WHAT TO DO → Lines below that include the word "with" should each be copied.

Records excerpted from a collection

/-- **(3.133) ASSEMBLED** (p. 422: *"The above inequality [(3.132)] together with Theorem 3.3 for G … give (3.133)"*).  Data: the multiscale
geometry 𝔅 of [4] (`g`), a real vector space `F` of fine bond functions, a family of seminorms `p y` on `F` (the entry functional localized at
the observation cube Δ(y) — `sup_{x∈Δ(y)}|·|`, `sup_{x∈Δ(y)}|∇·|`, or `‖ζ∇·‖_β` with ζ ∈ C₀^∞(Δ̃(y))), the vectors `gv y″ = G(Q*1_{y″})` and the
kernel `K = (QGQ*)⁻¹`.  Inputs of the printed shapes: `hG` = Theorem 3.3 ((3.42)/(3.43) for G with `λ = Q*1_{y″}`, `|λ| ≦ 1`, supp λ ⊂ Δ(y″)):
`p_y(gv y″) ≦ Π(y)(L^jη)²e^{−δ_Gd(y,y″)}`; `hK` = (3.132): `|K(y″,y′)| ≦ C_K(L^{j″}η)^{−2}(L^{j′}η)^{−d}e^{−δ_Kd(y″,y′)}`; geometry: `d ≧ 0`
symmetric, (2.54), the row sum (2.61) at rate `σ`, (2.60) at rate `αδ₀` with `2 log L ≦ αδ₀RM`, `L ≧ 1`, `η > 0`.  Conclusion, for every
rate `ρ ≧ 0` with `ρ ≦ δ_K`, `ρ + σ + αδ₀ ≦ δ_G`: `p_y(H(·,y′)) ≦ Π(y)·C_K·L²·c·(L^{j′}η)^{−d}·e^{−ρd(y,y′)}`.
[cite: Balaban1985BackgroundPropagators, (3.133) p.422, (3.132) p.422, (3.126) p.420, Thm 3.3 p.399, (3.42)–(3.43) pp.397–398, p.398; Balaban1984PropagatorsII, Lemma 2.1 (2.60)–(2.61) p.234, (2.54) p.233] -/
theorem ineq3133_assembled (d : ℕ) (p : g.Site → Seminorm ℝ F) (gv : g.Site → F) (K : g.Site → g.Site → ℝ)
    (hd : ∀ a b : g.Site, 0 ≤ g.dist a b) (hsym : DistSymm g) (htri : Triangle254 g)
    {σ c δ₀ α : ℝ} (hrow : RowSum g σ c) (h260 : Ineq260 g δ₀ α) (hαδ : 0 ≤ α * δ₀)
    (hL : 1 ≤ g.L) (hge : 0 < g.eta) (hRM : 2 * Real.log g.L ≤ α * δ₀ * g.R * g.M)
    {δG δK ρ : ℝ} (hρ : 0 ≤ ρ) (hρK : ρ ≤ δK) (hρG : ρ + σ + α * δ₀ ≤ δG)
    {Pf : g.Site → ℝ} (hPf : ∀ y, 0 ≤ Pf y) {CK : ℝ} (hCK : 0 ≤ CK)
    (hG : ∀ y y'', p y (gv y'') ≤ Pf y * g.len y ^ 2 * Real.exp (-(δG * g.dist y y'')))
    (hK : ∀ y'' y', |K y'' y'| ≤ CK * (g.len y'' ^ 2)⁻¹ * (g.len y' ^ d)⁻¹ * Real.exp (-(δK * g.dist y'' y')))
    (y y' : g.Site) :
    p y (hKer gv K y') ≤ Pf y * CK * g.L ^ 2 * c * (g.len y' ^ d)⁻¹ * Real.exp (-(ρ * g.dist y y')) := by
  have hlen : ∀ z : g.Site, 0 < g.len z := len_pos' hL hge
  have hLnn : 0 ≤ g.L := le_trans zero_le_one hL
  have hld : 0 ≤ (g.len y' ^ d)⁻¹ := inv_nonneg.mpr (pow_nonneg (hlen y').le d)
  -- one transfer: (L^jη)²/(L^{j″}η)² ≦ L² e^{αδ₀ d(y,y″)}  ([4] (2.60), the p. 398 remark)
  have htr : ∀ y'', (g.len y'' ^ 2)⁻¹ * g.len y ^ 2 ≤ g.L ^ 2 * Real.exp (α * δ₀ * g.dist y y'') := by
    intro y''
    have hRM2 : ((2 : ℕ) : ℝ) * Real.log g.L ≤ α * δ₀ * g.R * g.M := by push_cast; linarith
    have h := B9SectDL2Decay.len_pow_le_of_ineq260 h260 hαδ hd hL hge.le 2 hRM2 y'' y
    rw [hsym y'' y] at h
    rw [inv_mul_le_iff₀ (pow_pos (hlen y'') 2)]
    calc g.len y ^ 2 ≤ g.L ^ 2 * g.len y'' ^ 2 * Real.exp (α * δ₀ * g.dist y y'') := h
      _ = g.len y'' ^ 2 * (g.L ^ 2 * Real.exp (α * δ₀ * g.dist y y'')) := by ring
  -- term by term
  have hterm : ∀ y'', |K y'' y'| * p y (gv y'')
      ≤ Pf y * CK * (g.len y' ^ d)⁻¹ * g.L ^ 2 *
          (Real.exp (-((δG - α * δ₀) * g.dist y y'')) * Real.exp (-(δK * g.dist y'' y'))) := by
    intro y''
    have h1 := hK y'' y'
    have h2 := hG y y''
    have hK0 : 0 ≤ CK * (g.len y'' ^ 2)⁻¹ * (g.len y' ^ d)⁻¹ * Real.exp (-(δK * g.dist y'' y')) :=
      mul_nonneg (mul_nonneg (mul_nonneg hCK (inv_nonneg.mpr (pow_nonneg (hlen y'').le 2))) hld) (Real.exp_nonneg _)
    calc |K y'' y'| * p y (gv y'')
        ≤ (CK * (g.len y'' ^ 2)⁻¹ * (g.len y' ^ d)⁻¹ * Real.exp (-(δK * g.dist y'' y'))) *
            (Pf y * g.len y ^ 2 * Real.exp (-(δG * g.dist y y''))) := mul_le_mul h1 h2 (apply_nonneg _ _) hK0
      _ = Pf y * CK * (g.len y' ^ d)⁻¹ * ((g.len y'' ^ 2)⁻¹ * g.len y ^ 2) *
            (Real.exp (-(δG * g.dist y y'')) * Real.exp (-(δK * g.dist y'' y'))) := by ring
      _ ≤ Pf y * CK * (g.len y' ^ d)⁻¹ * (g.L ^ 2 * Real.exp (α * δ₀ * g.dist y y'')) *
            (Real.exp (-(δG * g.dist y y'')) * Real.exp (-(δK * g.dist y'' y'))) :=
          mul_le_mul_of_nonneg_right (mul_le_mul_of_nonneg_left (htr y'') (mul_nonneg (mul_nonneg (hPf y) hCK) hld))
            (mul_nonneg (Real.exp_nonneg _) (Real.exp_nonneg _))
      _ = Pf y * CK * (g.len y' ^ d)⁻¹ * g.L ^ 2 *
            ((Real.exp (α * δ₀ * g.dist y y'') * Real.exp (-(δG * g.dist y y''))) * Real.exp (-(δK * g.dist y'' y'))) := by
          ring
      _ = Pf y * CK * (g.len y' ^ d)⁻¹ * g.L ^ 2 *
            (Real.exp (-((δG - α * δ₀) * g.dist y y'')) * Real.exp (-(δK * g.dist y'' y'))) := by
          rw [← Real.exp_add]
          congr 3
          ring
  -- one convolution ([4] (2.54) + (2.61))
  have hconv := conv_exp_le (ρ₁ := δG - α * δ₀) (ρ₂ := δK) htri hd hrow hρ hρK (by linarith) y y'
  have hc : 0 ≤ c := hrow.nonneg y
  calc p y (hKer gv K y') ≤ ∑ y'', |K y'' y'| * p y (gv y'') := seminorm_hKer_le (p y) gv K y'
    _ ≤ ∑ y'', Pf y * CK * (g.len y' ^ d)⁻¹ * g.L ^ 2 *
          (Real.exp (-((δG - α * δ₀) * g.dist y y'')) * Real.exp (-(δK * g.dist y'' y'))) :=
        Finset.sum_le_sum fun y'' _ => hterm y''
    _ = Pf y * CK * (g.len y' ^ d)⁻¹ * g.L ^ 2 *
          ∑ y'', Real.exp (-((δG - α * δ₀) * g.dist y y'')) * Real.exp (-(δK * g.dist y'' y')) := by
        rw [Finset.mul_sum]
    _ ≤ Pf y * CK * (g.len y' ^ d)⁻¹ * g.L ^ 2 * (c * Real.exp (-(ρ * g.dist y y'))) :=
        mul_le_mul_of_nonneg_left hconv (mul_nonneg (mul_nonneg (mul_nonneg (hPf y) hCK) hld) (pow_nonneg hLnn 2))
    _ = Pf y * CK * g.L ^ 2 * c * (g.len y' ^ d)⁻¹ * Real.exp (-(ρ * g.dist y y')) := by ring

WRITTEN REPLY →
/-- **(3.133) ASSEMBLED** (p. 422: *"The above inequality [(3.132)] together with Theorem 3.3 for G … give (3.133)"*).  Data: the multiscale
the observation cube Δ(y) — `sup_{x∈Δ(y)}|·|`, `sup_{x∈Δ(y)}|∇·|`, or `‖ζ∇·‖_β` with ζ ∈ C₀^∞(Δ̃(y))), the vectors `gv y″ = G(Q*1_{y″})` and the
kernel `K = (QGQ*)⁻¹`.  Inputs of the printed shapes: `hG` = Theorem 3.3 ((3.42)/(3.43) for G with `λ = Q*1_{y″}`, `|λ| ≦ 1`, supp λ ⊂ Δ(y″)):
symmetric, (2.54), the row sum (2.61) at rate `σ`, (2.60) at rate `αδ₀` with `2 log L ≦ αδ₀RM`, `L ≧ 1`, `η > 0`.  Conclusion, for every
rate `ρ ≧ 0` with `ρ ≦ δ_K`, `ρ + σ + αδ₀ ≦ δ_G`: `p_y(H(·,y′)) ≦ Π(y)·C_K·L²·c·(L^{j′}η)^{−d}·e^{−ρd(y,y′)}`.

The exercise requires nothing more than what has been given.